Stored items
----------------

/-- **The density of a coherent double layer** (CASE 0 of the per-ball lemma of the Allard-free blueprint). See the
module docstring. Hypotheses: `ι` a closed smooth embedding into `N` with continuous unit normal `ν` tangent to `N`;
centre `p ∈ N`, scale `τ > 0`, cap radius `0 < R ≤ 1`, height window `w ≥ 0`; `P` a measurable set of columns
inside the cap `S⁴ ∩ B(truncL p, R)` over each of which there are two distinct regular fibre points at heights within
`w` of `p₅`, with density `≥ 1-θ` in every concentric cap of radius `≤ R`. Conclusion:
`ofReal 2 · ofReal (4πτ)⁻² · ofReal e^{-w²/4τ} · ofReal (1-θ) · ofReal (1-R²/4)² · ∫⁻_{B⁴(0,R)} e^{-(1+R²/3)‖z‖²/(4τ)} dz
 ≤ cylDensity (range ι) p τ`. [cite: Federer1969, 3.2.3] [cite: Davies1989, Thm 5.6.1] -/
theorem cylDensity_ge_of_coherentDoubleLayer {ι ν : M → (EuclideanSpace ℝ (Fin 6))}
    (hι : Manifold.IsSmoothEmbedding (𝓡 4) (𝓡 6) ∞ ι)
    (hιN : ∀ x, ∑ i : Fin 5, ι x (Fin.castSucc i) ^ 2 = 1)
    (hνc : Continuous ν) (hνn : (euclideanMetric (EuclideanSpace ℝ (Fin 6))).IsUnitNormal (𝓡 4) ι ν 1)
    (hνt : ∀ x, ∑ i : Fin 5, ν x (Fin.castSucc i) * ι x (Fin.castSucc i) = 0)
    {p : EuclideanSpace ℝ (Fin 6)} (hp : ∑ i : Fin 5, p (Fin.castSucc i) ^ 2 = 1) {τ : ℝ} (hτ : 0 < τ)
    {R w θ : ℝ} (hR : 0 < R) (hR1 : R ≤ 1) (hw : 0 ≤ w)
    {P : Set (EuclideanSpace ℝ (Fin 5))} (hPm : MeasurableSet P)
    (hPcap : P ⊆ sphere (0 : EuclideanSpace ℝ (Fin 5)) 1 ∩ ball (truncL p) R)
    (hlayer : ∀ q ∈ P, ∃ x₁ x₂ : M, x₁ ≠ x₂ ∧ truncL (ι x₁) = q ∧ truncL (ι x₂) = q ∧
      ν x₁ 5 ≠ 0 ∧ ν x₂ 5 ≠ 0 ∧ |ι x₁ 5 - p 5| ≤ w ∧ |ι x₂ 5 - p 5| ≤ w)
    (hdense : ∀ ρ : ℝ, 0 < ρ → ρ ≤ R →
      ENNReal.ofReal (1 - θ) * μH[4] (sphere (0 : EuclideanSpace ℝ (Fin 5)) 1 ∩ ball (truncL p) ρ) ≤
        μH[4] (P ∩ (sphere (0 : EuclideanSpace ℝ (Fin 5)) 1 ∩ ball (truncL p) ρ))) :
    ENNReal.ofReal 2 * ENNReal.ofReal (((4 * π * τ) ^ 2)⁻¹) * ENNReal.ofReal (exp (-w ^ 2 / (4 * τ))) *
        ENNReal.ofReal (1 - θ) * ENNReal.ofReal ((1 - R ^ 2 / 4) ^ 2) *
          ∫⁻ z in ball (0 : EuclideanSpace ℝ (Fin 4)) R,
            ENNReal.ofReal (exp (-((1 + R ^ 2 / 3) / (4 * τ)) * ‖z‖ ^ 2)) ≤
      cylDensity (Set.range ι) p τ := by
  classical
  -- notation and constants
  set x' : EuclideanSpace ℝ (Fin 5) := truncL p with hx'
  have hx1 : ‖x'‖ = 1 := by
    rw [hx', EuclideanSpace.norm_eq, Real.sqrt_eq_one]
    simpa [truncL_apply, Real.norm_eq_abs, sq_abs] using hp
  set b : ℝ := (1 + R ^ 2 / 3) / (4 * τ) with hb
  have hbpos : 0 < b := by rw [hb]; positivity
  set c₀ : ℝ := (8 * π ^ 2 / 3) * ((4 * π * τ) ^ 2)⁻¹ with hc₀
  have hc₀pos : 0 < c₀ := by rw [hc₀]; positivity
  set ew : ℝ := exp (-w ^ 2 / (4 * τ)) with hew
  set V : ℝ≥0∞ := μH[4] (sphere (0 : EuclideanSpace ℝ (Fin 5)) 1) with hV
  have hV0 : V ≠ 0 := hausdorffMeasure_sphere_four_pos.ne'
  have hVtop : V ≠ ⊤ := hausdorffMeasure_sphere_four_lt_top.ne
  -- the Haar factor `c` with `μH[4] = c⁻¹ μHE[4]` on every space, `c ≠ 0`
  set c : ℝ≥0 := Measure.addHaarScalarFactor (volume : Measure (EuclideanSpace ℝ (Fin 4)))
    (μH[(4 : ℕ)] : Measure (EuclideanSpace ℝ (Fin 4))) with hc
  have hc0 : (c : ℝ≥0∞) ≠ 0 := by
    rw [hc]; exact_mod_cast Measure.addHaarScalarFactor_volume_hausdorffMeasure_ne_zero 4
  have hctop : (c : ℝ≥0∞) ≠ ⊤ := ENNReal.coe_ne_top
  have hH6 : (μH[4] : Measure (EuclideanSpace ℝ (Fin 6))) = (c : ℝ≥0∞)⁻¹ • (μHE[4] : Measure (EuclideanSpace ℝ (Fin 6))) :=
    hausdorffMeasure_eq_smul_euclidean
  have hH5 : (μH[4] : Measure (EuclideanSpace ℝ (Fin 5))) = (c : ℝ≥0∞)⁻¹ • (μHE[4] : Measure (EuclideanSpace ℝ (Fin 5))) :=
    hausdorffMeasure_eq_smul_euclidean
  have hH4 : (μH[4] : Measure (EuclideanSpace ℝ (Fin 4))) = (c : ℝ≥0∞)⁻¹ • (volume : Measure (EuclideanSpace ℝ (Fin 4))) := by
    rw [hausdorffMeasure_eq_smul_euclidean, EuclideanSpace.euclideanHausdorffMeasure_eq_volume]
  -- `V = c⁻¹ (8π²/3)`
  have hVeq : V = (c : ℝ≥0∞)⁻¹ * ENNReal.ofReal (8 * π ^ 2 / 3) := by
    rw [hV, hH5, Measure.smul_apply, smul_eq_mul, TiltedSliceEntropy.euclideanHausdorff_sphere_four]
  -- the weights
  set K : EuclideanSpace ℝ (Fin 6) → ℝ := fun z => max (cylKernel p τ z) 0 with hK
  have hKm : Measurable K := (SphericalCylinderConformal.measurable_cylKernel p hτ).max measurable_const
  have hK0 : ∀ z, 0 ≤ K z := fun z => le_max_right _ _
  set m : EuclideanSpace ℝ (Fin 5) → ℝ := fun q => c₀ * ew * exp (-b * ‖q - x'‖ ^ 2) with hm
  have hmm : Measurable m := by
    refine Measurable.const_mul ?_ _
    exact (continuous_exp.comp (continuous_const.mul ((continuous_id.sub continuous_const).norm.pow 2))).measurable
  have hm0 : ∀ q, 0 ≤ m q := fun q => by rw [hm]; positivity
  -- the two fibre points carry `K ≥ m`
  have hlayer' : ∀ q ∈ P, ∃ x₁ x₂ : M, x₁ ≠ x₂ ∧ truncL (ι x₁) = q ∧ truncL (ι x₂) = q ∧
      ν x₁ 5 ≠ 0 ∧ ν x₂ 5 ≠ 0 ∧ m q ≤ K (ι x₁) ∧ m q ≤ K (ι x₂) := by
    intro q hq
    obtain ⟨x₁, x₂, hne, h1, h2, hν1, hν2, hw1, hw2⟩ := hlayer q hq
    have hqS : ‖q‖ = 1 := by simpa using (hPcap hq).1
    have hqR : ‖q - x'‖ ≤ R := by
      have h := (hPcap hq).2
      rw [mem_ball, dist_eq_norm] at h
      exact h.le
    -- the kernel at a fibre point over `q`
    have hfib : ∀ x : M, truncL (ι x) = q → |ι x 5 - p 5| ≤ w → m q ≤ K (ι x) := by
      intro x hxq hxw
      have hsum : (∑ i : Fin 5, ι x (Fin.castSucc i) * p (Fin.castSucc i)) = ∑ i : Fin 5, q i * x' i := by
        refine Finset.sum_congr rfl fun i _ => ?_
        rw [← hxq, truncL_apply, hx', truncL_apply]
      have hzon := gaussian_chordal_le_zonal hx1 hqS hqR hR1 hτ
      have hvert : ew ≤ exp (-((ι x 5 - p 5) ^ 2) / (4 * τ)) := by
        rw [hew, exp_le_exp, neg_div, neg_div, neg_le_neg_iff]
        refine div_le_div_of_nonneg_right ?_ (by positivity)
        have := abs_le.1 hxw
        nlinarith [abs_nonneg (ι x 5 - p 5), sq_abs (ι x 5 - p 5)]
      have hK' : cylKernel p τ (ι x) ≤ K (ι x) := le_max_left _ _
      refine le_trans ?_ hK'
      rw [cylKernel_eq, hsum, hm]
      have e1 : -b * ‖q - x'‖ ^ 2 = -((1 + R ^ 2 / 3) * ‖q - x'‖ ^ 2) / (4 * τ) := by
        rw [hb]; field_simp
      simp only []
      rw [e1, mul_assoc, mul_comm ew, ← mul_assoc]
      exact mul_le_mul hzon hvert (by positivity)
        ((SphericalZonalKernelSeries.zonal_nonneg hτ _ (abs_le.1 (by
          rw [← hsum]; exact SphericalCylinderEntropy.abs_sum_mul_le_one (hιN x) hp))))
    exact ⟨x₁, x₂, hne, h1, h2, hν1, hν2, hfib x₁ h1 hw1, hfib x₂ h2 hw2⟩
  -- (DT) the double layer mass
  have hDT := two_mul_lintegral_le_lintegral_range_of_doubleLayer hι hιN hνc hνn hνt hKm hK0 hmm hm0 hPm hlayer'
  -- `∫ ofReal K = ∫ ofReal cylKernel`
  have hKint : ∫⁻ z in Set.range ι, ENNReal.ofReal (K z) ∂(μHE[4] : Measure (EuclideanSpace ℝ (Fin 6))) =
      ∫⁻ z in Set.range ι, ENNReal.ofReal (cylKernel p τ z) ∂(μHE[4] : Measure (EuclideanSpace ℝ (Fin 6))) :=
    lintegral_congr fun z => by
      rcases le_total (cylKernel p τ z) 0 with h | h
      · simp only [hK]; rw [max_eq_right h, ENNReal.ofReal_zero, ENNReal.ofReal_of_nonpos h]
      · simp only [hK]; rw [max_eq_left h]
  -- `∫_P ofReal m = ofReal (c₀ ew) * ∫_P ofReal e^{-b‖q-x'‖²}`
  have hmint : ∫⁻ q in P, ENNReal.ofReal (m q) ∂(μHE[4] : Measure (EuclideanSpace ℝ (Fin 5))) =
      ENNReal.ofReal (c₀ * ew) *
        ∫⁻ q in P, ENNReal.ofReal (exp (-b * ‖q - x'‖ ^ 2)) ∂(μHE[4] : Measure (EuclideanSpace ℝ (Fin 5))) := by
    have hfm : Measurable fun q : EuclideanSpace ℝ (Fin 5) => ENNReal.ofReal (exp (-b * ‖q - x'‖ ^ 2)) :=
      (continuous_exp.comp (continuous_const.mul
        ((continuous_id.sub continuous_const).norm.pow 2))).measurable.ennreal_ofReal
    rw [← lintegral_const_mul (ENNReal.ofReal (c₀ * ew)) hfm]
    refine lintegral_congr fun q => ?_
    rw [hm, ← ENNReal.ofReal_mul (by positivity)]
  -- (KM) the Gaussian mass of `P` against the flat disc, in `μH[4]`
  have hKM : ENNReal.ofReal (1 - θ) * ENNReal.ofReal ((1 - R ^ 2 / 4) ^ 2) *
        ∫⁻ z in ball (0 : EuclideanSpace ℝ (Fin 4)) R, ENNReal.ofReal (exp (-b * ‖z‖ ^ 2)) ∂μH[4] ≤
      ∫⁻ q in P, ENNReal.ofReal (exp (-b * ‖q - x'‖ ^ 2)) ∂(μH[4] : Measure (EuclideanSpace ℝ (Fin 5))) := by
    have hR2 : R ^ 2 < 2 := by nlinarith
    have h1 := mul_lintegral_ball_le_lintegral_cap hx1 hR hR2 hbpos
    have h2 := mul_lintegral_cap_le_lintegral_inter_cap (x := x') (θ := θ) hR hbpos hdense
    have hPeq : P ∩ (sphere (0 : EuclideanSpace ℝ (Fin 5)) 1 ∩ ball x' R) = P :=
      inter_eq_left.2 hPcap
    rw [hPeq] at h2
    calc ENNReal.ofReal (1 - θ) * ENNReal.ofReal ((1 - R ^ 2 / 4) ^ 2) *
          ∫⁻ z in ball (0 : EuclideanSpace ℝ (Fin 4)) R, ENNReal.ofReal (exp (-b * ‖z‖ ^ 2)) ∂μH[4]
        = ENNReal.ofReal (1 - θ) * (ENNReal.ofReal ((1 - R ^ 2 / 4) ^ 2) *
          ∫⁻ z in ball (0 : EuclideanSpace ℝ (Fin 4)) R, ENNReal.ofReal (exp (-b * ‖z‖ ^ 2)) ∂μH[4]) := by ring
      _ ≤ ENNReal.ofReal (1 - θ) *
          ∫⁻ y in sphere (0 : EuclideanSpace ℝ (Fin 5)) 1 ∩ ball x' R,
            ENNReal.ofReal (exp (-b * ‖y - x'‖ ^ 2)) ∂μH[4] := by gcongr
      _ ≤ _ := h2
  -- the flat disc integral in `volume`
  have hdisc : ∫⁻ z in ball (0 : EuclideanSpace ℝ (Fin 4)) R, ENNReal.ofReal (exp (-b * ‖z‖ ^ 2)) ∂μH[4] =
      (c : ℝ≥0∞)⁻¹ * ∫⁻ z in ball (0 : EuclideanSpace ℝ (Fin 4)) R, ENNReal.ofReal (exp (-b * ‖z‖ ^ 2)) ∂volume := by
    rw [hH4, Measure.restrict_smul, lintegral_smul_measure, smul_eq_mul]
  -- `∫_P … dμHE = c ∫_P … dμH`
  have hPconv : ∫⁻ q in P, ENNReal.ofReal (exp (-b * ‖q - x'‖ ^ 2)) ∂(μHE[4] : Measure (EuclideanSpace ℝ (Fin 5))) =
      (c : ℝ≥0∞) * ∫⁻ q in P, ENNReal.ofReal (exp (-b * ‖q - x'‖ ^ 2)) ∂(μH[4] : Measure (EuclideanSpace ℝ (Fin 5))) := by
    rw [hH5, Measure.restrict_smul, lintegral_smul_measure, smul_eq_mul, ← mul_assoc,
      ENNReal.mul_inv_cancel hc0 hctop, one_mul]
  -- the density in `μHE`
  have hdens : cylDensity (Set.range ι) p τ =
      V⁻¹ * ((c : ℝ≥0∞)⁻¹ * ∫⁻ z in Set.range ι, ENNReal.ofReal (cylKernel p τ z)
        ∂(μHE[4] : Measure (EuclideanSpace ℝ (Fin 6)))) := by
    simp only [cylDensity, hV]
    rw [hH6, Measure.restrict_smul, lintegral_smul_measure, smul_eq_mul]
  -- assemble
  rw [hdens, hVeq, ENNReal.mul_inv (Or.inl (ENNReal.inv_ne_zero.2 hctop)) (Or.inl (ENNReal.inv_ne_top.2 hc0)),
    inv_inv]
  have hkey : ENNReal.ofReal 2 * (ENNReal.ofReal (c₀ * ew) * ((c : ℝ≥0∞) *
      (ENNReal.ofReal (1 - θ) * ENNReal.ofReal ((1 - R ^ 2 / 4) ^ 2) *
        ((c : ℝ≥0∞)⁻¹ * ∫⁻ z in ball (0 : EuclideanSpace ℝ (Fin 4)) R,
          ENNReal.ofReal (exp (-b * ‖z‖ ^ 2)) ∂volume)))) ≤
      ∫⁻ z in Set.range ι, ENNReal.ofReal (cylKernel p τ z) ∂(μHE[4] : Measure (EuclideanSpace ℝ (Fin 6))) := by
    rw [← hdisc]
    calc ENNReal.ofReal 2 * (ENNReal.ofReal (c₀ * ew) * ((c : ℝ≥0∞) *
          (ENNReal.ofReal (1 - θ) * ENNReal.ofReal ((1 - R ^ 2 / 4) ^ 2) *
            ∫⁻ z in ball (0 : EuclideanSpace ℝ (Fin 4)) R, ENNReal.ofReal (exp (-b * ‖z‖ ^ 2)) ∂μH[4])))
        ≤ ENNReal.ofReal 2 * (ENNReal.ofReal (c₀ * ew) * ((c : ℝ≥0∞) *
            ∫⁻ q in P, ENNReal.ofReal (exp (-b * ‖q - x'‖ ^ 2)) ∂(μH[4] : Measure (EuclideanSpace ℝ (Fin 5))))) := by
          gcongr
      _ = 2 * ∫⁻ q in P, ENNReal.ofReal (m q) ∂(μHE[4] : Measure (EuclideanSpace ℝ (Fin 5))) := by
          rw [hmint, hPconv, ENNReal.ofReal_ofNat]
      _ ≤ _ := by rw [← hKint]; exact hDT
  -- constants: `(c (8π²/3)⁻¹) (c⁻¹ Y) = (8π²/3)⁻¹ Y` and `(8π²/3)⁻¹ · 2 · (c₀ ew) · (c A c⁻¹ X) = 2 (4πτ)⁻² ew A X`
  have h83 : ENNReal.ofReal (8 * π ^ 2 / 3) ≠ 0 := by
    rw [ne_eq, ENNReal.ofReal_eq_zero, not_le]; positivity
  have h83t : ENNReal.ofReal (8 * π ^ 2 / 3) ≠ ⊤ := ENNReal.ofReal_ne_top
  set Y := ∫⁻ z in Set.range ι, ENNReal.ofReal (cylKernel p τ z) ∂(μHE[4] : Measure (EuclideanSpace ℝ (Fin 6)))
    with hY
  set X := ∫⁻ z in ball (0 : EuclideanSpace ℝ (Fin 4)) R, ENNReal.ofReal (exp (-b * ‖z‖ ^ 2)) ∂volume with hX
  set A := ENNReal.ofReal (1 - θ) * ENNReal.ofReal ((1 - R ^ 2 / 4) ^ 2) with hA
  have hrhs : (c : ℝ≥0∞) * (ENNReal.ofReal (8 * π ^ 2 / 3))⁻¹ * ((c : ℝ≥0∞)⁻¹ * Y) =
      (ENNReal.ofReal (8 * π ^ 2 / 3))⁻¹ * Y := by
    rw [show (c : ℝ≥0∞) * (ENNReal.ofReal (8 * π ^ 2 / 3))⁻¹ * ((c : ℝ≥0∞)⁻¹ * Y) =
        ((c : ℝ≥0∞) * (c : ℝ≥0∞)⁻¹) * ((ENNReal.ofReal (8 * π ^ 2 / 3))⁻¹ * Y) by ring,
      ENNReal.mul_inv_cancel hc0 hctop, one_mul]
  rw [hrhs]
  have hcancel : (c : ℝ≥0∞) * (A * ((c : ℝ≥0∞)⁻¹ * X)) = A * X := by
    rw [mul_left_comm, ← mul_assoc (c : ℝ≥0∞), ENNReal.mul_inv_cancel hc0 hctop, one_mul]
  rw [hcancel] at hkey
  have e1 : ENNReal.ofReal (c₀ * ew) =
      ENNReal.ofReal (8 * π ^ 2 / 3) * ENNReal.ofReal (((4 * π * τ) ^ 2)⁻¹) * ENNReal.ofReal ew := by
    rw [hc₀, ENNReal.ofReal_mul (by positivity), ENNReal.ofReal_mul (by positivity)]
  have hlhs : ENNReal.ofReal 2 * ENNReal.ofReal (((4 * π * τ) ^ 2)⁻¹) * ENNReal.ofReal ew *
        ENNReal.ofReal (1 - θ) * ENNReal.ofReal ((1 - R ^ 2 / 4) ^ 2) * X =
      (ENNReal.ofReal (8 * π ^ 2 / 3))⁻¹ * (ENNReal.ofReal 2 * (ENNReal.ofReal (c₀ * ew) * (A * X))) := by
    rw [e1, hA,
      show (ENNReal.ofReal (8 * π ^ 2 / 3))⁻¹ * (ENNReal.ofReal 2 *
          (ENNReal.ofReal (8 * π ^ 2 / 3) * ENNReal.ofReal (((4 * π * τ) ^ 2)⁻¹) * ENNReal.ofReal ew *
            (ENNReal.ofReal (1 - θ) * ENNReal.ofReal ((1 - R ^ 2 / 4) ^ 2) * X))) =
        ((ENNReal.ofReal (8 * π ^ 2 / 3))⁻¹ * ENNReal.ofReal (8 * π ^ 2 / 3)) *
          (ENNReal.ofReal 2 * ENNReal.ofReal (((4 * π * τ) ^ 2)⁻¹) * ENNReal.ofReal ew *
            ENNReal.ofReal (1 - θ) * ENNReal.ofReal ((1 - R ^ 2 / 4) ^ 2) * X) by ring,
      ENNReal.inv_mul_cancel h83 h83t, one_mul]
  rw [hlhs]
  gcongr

----------------

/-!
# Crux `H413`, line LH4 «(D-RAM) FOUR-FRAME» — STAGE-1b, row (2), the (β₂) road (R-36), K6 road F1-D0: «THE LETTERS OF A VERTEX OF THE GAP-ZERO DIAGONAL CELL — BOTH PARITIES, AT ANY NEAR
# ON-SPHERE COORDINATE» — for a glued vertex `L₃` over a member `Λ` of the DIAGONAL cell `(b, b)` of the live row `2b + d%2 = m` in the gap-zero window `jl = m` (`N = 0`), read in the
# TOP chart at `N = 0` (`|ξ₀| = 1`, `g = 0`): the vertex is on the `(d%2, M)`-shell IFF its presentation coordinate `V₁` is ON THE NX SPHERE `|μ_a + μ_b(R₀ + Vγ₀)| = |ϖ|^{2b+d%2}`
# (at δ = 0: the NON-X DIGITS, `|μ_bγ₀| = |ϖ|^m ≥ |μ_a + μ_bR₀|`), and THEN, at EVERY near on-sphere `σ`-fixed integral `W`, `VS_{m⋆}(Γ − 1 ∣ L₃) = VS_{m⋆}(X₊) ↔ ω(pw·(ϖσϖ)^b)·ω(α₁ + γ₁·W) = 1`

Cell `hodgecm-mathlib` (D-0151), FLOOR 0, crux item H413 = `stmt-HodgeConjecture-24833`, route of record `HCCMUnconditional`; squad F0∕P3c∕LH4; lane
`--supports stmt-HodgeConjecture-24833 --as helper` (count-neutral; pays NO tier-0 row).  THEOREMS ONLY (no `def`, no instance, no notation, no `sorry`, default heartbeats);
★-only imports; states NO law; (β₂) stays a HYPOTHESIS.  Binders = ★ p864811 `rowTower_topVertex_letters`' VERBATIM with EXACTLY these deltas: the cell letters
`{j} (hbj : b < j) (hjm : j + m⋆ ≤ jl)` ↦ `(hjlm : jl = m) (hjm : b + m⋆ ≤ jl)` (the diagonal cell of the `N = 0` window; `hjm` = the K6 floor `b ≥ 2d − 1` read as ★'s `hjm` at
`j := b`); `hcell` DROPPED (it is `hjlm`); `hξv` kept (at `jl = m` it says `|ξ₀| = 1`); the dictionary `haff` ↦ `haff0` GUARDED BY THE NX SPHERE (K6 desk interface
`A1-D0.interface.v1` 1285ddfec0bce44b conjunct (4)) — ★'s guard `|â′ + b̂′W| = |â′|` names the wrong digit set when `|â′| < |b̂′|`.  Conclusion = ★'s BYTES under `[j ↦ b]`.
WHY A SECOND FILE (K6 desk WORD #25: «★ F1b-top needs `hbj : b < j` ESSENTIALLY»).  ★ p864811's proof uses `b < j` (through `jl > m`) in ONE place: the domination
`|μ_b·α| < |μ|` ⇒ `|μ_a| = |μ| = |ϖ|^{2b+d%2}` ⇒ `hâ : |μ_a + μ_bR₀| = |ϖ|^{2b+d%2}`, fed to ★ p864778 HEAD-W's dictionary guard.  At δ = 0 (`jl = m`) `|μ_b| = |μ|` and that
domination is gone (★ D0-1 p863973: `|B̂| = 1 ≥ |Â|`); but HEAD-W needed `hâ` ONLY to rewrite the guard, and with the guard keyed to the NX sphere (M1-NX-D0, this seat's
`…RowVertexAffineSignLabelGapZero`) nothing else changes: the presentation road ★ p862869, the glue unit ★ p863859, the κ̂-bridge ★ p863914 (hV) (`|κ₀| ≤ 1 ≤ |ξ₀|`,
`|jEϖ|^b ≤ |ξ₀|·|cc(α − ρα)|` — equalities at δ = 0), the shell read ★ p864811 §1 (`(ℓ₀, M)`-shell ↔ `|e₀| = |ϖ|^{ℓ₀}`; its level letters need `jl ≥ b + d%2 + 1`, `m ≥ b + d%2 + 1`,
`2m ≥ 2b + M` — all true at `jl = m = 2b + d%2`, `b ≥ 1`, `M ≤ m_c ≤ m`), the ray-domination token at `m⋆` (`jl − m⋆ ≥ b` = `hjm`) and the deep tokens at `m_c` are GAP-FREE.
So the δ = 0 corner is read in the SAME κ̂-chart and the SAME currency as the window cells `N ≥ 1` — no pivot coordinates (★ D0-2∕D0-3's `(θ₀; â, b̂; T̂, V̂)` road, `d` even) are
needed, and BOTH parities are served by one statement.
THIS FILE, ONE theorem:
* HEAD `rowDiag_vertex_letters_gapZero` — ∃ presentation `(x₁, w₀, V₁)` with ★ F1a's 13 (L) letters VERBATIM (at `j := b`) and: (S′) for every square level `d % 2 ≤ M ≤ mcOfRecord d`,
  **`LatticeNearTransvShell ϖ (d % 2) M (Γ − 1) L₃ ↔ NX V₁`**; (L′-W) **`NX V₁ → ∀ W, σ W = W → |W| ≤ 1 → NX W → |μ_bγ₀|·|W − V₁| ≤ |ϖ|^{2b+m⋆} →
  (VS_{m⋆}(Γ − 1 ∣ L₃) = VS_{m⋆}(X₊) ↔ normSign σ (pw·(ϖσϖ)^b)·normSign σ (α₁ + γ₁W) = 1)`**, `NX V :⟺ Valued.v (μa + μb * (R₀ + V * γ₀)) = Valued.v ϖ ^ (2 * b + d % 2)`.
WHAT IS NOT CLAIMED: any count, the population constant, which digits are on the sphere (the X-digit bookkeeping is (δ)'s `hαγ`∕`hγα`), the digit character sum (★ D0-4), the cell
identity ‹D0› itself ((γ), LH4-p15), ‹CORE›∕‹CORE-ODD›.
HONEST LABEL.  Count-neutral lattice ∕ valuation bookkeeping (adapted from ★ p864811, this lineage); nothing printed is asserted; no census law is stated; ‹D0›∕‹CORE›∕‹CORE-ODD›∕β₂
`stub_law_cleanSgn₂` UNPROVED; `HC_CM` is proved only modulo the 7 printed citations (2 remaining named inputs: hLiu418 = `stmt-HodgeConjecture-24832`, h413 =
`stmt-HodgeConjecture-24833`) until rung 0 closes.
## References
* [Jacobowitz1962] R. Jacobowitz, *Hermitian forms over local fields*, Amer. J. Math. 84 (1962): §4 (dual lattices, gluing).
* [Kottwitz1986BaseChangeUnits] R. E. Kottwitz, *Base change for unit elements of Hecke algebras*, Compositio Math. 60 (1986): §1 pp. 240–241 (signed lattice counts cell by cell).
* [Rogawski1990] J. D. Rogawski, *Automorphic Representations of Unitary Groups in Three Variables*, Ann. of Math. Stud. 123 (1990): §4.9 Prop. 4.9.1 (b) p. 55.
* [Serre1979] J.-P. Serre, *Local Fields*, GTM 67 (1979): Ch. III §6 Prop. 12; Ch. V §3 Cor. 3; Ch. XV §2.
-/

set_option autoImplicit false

----------------

What this task involves: Where the word "hbpos" occurs in a line of the records, copy that line.

Exercise response:
  have hbpos : 0 < b := by rw [hb]; positivity
    have h1 := mul_lintegral_ball_le_lintegral_cap hx1 hR hR2 hbpos
    have h2 := mul_lintegral_cap_le_lintegral_inter_cap (x := x') (θ := θ) hR hbpos hdense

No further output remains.